@M-M
I, and many others I've spoken to in the community, have been able to shrink their managed solution deployment times down from hours to minutes if they use the following options in the solution import operation:
- Stage & Upgrade: TRUE (or FALSE if you wish to use the Update pattern)
- Import as Holding: FALSE
- Overwrite unmanaged Customisations: FALSE
- Convert to Managed: FALSE
I would recommend you review your selected deployment options in line with the above suggested configurations if your solutions are taking longer than expected to deploy. Of course, it also depends on the delta in the solution being deployed versus any pre-existing versions already installed.
In addition if you ensure that you don't have any managed objects in your solutions that have not been customised (ie. do not have unmanaged layers) in the development environment, you will find that the solution deploys faster
Historically, people have chosen to segment their solutions for one or both of two reason:
1. To improve deployment times
2. Because they have a genuine need for more granular control over deployments - ie. they have intentional target environments to which they do not wish to deploy all of their solutions, just a subset
With the deployment optimisations now available with the new 'Stage & Upgrade' pattern (previously similar optimisations were only available using the Update pattern), the first of these reasons is eliminated.
As far as maker/developer isolation of changes is concerned, having spoken to various people at Microsoft, I've been advised that solution segmentation was never intended to be used for this purpose. Due to the very nature of multiple team members working in the same development environment, solution segmentation will not achieve true developer/maker isolation due to the inherent risk of cross solution dependencies. You only need someone to create a relationship between two tables in different solutions, for the platform to then automatically bring in a table into one of the solutions where you were not expecting to include it. To truly take dependencies, you need to implement proper Solution Layering and take those dependencies on managed objects. This implies that you need to have a separate development environment for each unmanaged solution being built. This introduces additional complexity when you consider what happens when you wish to delete a managed object that you have a dependency on in a second-layer development environment. You will need to go back to the source of that managed solution and delete the object from the source, generate a new version and then upgrade to the new version in the second layer development environment.

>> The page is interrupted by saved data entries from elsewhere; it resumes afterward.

/-- `ρ⁺_μ(t)` IS the right derivative of `F` at `t`. [cite: Beaton2014RotatedHoneycomb, §3.1, Proposition 7 (arXiv v3 p. 11: "almost everywhere differentiable"); JansevanRensburgWhittington2013, §3.1 eq. (3.4) (arXiv v4 p. 6: «These exist for every finite a > 0 since κ(a) is a convex function of log a»)] -/
theorem hasDerivWithinAt_rotRightDensity (t : ℝ) : HasDerivWithinAt rotFreeEnergy (rotRightDensity t) (Set.Ioi t) t :=
  convexOn_rotFreeEnergy.hasDerivWithinAt_rightDeriv_of_mem_interior (by simp)

/-- `ρ⁻_μ(t)` IS the left derivative of `F` at `t`. [cite: Beaton2014RotatedHoneycomb, §3.1, Proposition 7 (arXiv v3 p. 11); JansevanRensburgWhittington2013, §3.1 eq. (3.4) (arXiv v4 p. 6)] -/
theorem hasDerivWithinAt_rotLeftDensity (t : ℝ) : HasDerivWithinAt rotFreeEnergy (rotLeftDensity t) (Set.Iio t) t :=
  convexOn_rotFreeEnergy.hasDerivWithinAt_leftDeriv_of_mem_interior (by simp)

/-- `ρ⁻_μ(t) ≤ ρ⁺_μ(t)`. [cite: Beaton2014RotatedHoneycomb, §3.1, Proposition 7 (arXiv v3 p. 11); JansevanRensburgWhittington2013, §3.1 eq. (3.4) (arXiv v4 p. 6: «𝓔_-(a) ≤ 𝓔_+(a)»)] -/
theorem rotLeftDensity_le_rotRightDensity (t : ℝ) : rotLeftDensity t ≤ rotRightDensity t :=
  convexOn_rotFreeEnergy.leftDeriv_le_rightDeriv_of_mem_interior (by simp)

/-- `ρ⁺_μ` is non-decreasing. [cite: Beaton2014RotatedHoneycomb, §3.1, Proposition 7 (arXiv v3 p. 11: "log-convex"); JansevanRensburgWhittington2013, §3.1 (arXiv v4 p. 6: «monotone functions»)] -/
theorem monotone_rotRightDensity : Monotone rotRightDensity := by
  intro t t' h
  have := convexOn_rotFreeEnergy.monotoneOn_rightDeriv (by simp : t ∈ interior (Set.univ : Set ℝ)) (by simp) h
  simpa [rotRightDensity] using this

/-- `ρ⁻_μ` is non-decreasing. [cite: Beaton2014RotatedHoneycomb, §3.1, Proposition 7 (arXiv v3 p. 11: "log-convex"); JansevanRensburgWhittington2013, §3.1 (arXiv v4 p. 6)] -/
theorem monotone_rotLeftDensity : Monotone rotLeftDensity := by
  intro t t' h
  have := convexOn_rotFreeEnergy.monotoneOn_leftDeriv (by simp : t ∈ interior (Set.univ : Set ℝ)) (by simp) h
  simpa [rotLeftDensity] using this

/-- `ρ⁺_μ(t) ≤ slope F t t'` for `t < t'`. [cite: Beaton2014RotatedHoneycomb, §3.1, Proposition 7 (arXiv v3 p. 11: "log-convex")] -/
theorem rotRightDensity_le_slope {t t' : ℝ} (h : t < t') : rotRightDensity t ≤ slope rotFreeEnergy t t' :=
  convexOn_rotFreeEnergy.rightDeriv_le_slope_of_mem_interior (by simp) (Set.mem_univ t') h

/-- `slope F t t' ≤ ρ⁻_μ(t')` for `t < t'`. [cite: Beaton2014RotatedHoneycomb, §3.1, Proposition 7 (arXiv v3 p. 11: "log-convex")] -/
theorem slope_le_rotLeftDensity {t t' : ℝ} (h : t < t') : slope rotFreeEnergy t t' ≤ rotLeftDensity t' :=
  convexOn_rotFreeEnergy.slope_le_leftDeriv_of_mem_interior (Set.mem_univ t) (by simp) h

/-- The one-sided densities interlace: `ρ⁺_μ(t) ≤ ρ⁻_μ(t')` for `t < t'`. [cite: Beaton2014RotatedHoneycomb, §3.1, Proposition 7 (arXiv v3 p. 11: "log-convex")] -/
theorem rotRightDensity_le_rotLeftDensity_of_lt {t t' : ℝ} (h : t < t') : rotRightDensity t ≤ rotLeftDensity t' :=
  (rotRightDensity_le_slope h).trans (slope_le_rotLeftDensity h)

/-- **`0 ≤ ρ⁻_μ(t) ≤ ρ⁺_μ(t) ≤ ½` at every `t`.** [cite: Beaton2014RotatedHoneycomb, §3.1, Proposition 7 (arXiv v3 p. 11: "non-decreasing … μ(y) ≥ max{μ, √y}")] -/
theorem rotDensities_mem_Icc (t : ℝ) :
    0 ≤ rotLeftDensity t ∧ rotLeftDensity t ≤ rotRightDensity t ∧ rotRightDensity t ≤ 1 / 2 :=
  ⟨(slope_rotFreeEnergy_mem_Icc (sub_one_lt t)).1.trans (slope_le_rotLeftDensity (sub_one_lt t)),
    rotLeftDensity_le_rotRightDensity t,
    (rotRightDensity_le_slope (lt_add_one t)).trans (slope_rotFreeEnergy_mem_Icc (lt_add_one t)).2⟩

/-! ### The order parameter: zero exactly up to `y_c`, positive beyond -/

/-- **Desorbed phase: `F(t) = log μ` whenever `eᵗ ≤ y†`.** [cite: Beaton2014RotatedHoneycomb, §3.1, Proposition 7 (arXiv v3 p. 11: "μ(y) = μ if y ≤ y_c") and Theorem 1 (p. 2: y_c = y†)] -/
theorem rotFreeEnergy_eq_of_le {t : ℝ} (ht : Real.exp t ≤ rotYdagger) : rotFreeEnergy t = Real.log hexConnectiveConstant := by
  rw [rotFreeEnergy_apply, (rotSurfaceMu_eq_iff (Real.exp_pos t)).2 ht]

/-- `log μ ≤ F(t)` at every `t`. [cite: Beaton2014RotatedHoneycomb, §3.1, Proposition 7 (arXiv v3 p. 11: "μ(y) ≥ max{μ, √y}")] -/
theorem log_hexConnectiveConstant_le_rotFreeEnergy (t : ℝ) : Real.log hexConnectiveConstant ≤ rotFreeEnergy t :=
  Real.log_le_log (by rw [hexConnectiveConstant_eq_inv]; exact inv_pos.2 hexCriticalFugacity_pos_lt_one.1)
    (hexConnectiveConstant_le_rotSurfaceMu _)

/-- **Adsorbed phase: `log μ < F(t)` whenever `y† < eᵗ`.** [cite: Beaton2014RotatedHoneycomb, §3.1, Proposition 7 (arXiv v3 p. 11: "> μ if y > y_c")] -/
theorem log_hexConnectiveConstant_lt_rotFreeEnergy {t : ℝ} (ht : rotYdagger < Real.exp t) :
    Real.log hexConnectiveConstant < rotFreeEnergy t :=
  Real.log_lt_log (by rw [hexConnectiveConstant_eq_inv]; exact inv_pos.2 hexCriticalFugacity_pos_lt_one.1)
    ((hexConnectiveConstant_lt_rotSurfaceMu_iff (Real.exp_pos t)).2 ht)

/-- **`ρ⁺_μ(t) = 0` for `eᵗ < y†`** (zero density strictly below the transition: `F` is constant on a neighbourhood).
[cite: Beaton2014RotatedHoneycomb, §3.1, last paragraph (arXiv v3 p. 14: "the density of vertices in the surface is 0 for y < y_c")] -/
theorem rotRightDensity_eq_zero_of_lt {t : ℝ} (ht : Real.exp t < rotYdagger) : rotRightDensity t = 0 := by
  refine le_antisymm ?_ ((rotDensities_mem_Icc t).1.trans (rotLeftDensity_le_rotRightDensity t))
  -- a right chord inside the constant region has slope 0
  have hlt : t < Real.log rotYdagger := (Real.lt_log_iff_exp_lt rotYdagger_pos).2 ht
  set t' : ℝ := (t + Real.log rotYdagger) / 2 with ht'
  have htt' : t < t' := by rw [ht']; linarith
  have ht'c : Real.exp t' ≤ rotYdagger := by
    have : t' < Real.log rotYdagger := by rw [ht']; linarith
    exact ((Real.lt_log_iff_exp_lt rotYdagger_pos).1 this).le
  have hs : slope rotFreeEnergy t t' = 0 := by
    rw [slope_def_field, rotFreeEnergy_eq_of_le ht'c, rotFreeEnergy_eq_of_le ht.le, sub_self, zero_div]
  exact (rotRightDensity_le_slope htt').trans_eq hs

/-- **`ρ⁻_μ(t) = 0` for `eᵗ ≤ y†`** — the left density vanishes up to AND INCLUDING the critical fugacity (left chords at `log y†`
lie in the constant region). [cite: Beaton2014RotatedHoneycomb, §3.1, last paragraph (arXiv v3 p. 14: "0 for y < y_c")] -/
theorem rotLeftDensity_eq_zero_of_le {t : ℝ} (ht : Real.exp t ≤ rotYdagger) : rotLeftDensity t = 0 := by
  refine le_antisymm ?_ (rotDensities_mem_Icc t).1
  -- the left derivative is the limit of left secant slopes, all of which vanish
  have hL := hasDerivWithinAt_rotLeftDensity t
  rw [hasDerivWithinAt_iff_tendsto_slope' (show t ∉ Set.Iio t from lt_irrefl t)] at hL
  haveI : (𝓝[Set.Iio t] t).NeBot := nhdsLT_neBot t
  refine le_of_tendsto hL (eventually_nhdsWithin_of_forall fun s hs => ?_)
  have hs' : s < t := hs
  have hsc : Real.exp s ≤ rotYdagger := (Real.exp_le_exp.2 hs'.le).trans ht
  simp only [slope_def_field, rotFreeEnergy_eq_of_le ht, rotFreeEnergy_eq_of_le hsc, sub_self, zero_div, le_refl]

/-- **The chord from the critical point bounds the left density below: `(F(t) − log μ)/(t − log y†) ≤ ρ⁻_μ(t)` for `y† < eᵗ`.**
[cite: Beaton2014RotatedHoneycomb, §3.1, Proposition 7 (arXiv v3 p. 11: "log-convex … > μ if y > y_c")] -/
theorem div_le_rotLeftDensity {t : ℝ} (ht : rotYdagger < Real.exp t) :
    (rotFreeEnergy t - Real.log hexConnectiveConstant) / (t - Real.log rotYdagger) ≤ rotLeftDensity t := by
  have hlt : Real.log rotYdagger < t := (Real.log_lt_iff_lt_exp rotYdagger_pos).2 ht
  have h := slope_le_rotLeftDensity hlt
  rw [slope_def_field, rotFreeEnergy_eq_of_le (t := Real.log rotYdagger) (by rw [Real.exp_log rotYdagger_pos])] at h
  exact h

/-- **Adsorbed phase: `0 < ρ⁻_μ(t)` for EVERY `eᵗ > y†`** (print: "positive for `y > y_c`", read there through a.e.-differentiability;
here for the left density at every such fugacity). [cite: Beaton2014RotatedHoneycomb, §3.1, last paragraph (arXiv v3 p. 14: "is positive for y > y_c")] -/
theorem rotLeftDensity_pos_of_gt {t : ℝ} (ht : rotYdagger < Real.exp t) : 0 < rotLeftDensity t := by
  have hlt : Real.log rotYdagger < t := (Real.log_lt_iff_lt_exp rotYdagger_pos).2 ht
  exact (div_pos (sub_pos.2 (log_hexConnectiveConstant_lt_rotFreeEnergy ht)) (sub_pos.2 hlt)).trans_le
    (div_le_rotLeftDensity ht)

In their current state, Power Platform Pipelines do not provide a enterprise-ready ALM approach, where you want source control to be the single source of truth, you want to deploy artifacts built from source control, you want to deploy multiple solutions, you want to deploy artifacts other than Dataverse solutions etc. If you have multiple solutions, you need to account for and carefully consider:
1. Which order they will be deployed in
2. What happens in the case of cross-solution dependencies and the impact if you need to delete a managed object as part of a managed solution upgrade. For example, if Version 1 of Solution A has introduced component A, and Version 1 of Solution B has introduced component B and solution B has a hard dependency on component A, so you have installed Solution A first in your target environment. Then in Version 2 of Solution A component A has been deleted. But because solution B has a dependency on solution A, in order to resolve that dependency to allow Solution A to be gracefully upgraded to delete component A, you need to upgrade solution B first. So now the order/upgrade pattern of your solutions has to change
It's not trivial managing the above using manual deployment, or Power Platform Pipelines which currently only support the deployment of a single solution at a time. Having a single solution totally removes these issues.

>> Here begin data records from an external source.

/-- **The relative-energy inequality (BF (3.5))** for a dissipative measure-valued solution
carried by the open quadrant, with Dirac initial data given by the strong solution: for a.e.
`τ ∈ (0,T)`,
`∫⟨Y_{τ,x}; ℰ_Z(d(τ,x))⟩ dx + D(τ) ≤ ∫_{(0,τ)×𝕋³}⟨Y_z; rawRHS_Z(d_z)⟩ dz + M·massUpTo(τ)`,
together with the compatibility bound `massUpTo(τ) ≤ c ∫₀^τ D` of the concentration measure.
[cite: BrezinaFeireisl2018, (3.4)–(3.5)] -/
theorem relEnergy_inequality (hG : eos.IsGibbs) (hS : eos.IsThermodynamicallyStable)
    (htemp : ∀ r E : ℝ, 0 < r → 0 < E →
      0 < eos.temperature r E ∧ r * eos.e r (eos.temperature r E) = E)
    (h : IsClassicalEulerSolution eos T₁ ρ u ϑ) (hT : 0 < T) (hTT₁ : T < T₁)
    (hMV : IsDissipativeMVSolution eos.toConservative T Y D)
    (hsupp : ∀ z, ∀ᵐ w ∂(Y z), w ∈ phaseQuadrant)
    (hY0 : ∀ᵐ x ∂(volume : Measure (UnitAddTorus (Fin 3))),
      Y (0, x) = Measure.dirac (classicalState eos ρ u ϑ 0 x))
    {Z : ℝ → ℝ} (hZ : IsEntropyCutoff Z) (hZs : ∀ x, Z (eos.s (ρ 0 x) (ϑ 0 x)) = eos.s (ρ 0 x) (ϑ 0 x))
    {M : ℝ} (hB : ∀ t ∈ Icc (0 : ℝ) T, ∀ x, (pdAt T₁ ρ u ϑ (t, x)).Bounded M)
    {N : ℝ} (hN : CoeffBound eos T₁ ρ u ϑ T N) :
    ∃ μR : ConcentrationMeasure, ∃ c : ℝ,
      (∀ᵐ τ ∂(volume.restrict (Ioo 0 T)), μR.massUpTo τ ≤ ENNReal.ofReal (c * ∫ t in Ioo 0 τ, D t)) ∧
      ∀ᵐ τ ∂(volume.restrict (Ioo 0 T)),
        (∫ x, ∫ w, (pdAt T₁ ρ u ϑ (τ, x)).relEnergyZ eos Z w ∂(Y (τ, x))) + D τ ≤
          (∫ z in Ioo 0 τ ×ˢ univ, ∫ w, rawRHS eos Z (pdAt T₁ ρ u ϑ z) (dens w) (ien w) (mom w) ∂(Y z)) +
            M * (μR.massUpTo τ).toReal := by
  haveI := hMV.markov
  obtain ⟨Ψ⟩ := nonempty_testTriple h hG hT hTT₁
  obtain ⟨μR, c, hmomid, hmass⟩ := hMV.momentum
  obtain ⟨C, hC, hmomb⟩ := hMV.moment_bound
  have h1 := cont_identity_avg hG hS htemp h hMV hsupp Ψ
  have h2 := mom_identity_avg hG hS htemp hMV hsupp Ψ hmomid
  have h3 := ent_inequality_avg hG hS htemp h hMV hsupp Ψ hTT₁ hZ
  have h4 := hMV.energy
  have hinit := initial_terms_eq_zero h hG (hT.trans hTT₁) hY0 hZ.1 hZs Ψ hT.le
  refine ⟨μR, c, hmass, ?_⟩
  filter_upwards [h1, h2, h3, h4, hmomb, ae_restrict_mem measurableSet_Ioo] with τ e1 e2 e3 e4 e5 hτ
  have hτ₁ : τ ∈ Ioo 0 T₁ := ⟨hτ.1, hτ.2.trans hTT₁⟩
  have hτT : τ ∈ Icc 0 T := ⟨hτ.1.le, hτ.2.le⟩
  have hτ' : τ ∈ Icc 0 Ψ.T' := ⟨hτ.1.le, (hτ.2.trans Ψ.hT).le⟩
  -- the slice at `τ`
  obtain ⟨-, -, -, -, -, -, hslice⟩ := relEnergyZ_slice_eq hG hS htemp h hsupp hτ₁ hC e5 hZ
    (fun x => hB τ hτT x) (N := N) fun x => ⟨(hN τ hτT x).1, (hN τ hτT x).2.1, (hN τ hτT x).2.2.1⟩
  -- the test functions at time `τ`
  simp only [Ψ.eq₁ τ hτ', Ψ.eq₂ τ hτ', Ψ.eq₃ τ hτ'] at e1 e2 e3
  -- the pressure
  have hp := pressure_ftc h hG hτ₁ (N := N) fun t ht x => (hN t ⟨ht.1, ht.2.trans hτ.2.le⟩ x).2.2.2.1
  -- the right-hand side
  obtain ⟨-, hsplit⟩ := rawRHS_spacetime_split hG hS htemp h hTT₁ hMV hsupp hZ hB hN hτ
  -- the concentration pairing
  have hpg : |μR.pairGrad τ Ψ.ψ₂| ≤ M * (μR.massUpTo τ).toReal := by
    refine abs_pairGrad_le μR fun z hz i j => ?_
    have hz' : z.1 ∈ Icc 0 Ψ.T' := ⟨hz.1.1, (hz.1.2.le.trans hτ.2.le).trans Ψ.hT.le⟩
    rw [(Ψ.partialDeriv_ψ₂ hz' z.2 i j).1]
    exact (hB z.1 ⟨hz.1.1, hz.1.2.le.trans hτ.2.le⟩ z.2).2.2.2.2.2.2 i j
  have hpg' := (abs_le.1 hpg).1
  rw [hslice, hsplit]
  linarith

end CompressibleEuler

end Literature.Analysis.FluidPDE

Finally, regarding solution layering - it's not just because of too many layers, and it's unfortunately, not always a case of "top one wins". There are some additional nuances to be aware of whereby the customisations to certain component types do not always merge as gracefully as you expect them to across multiple solution layers. So to avoid this complexity, it better to minimise the total number of solution layers you have, or at least, do not include the same component into multiple solutions if you do end up having multiple solutions.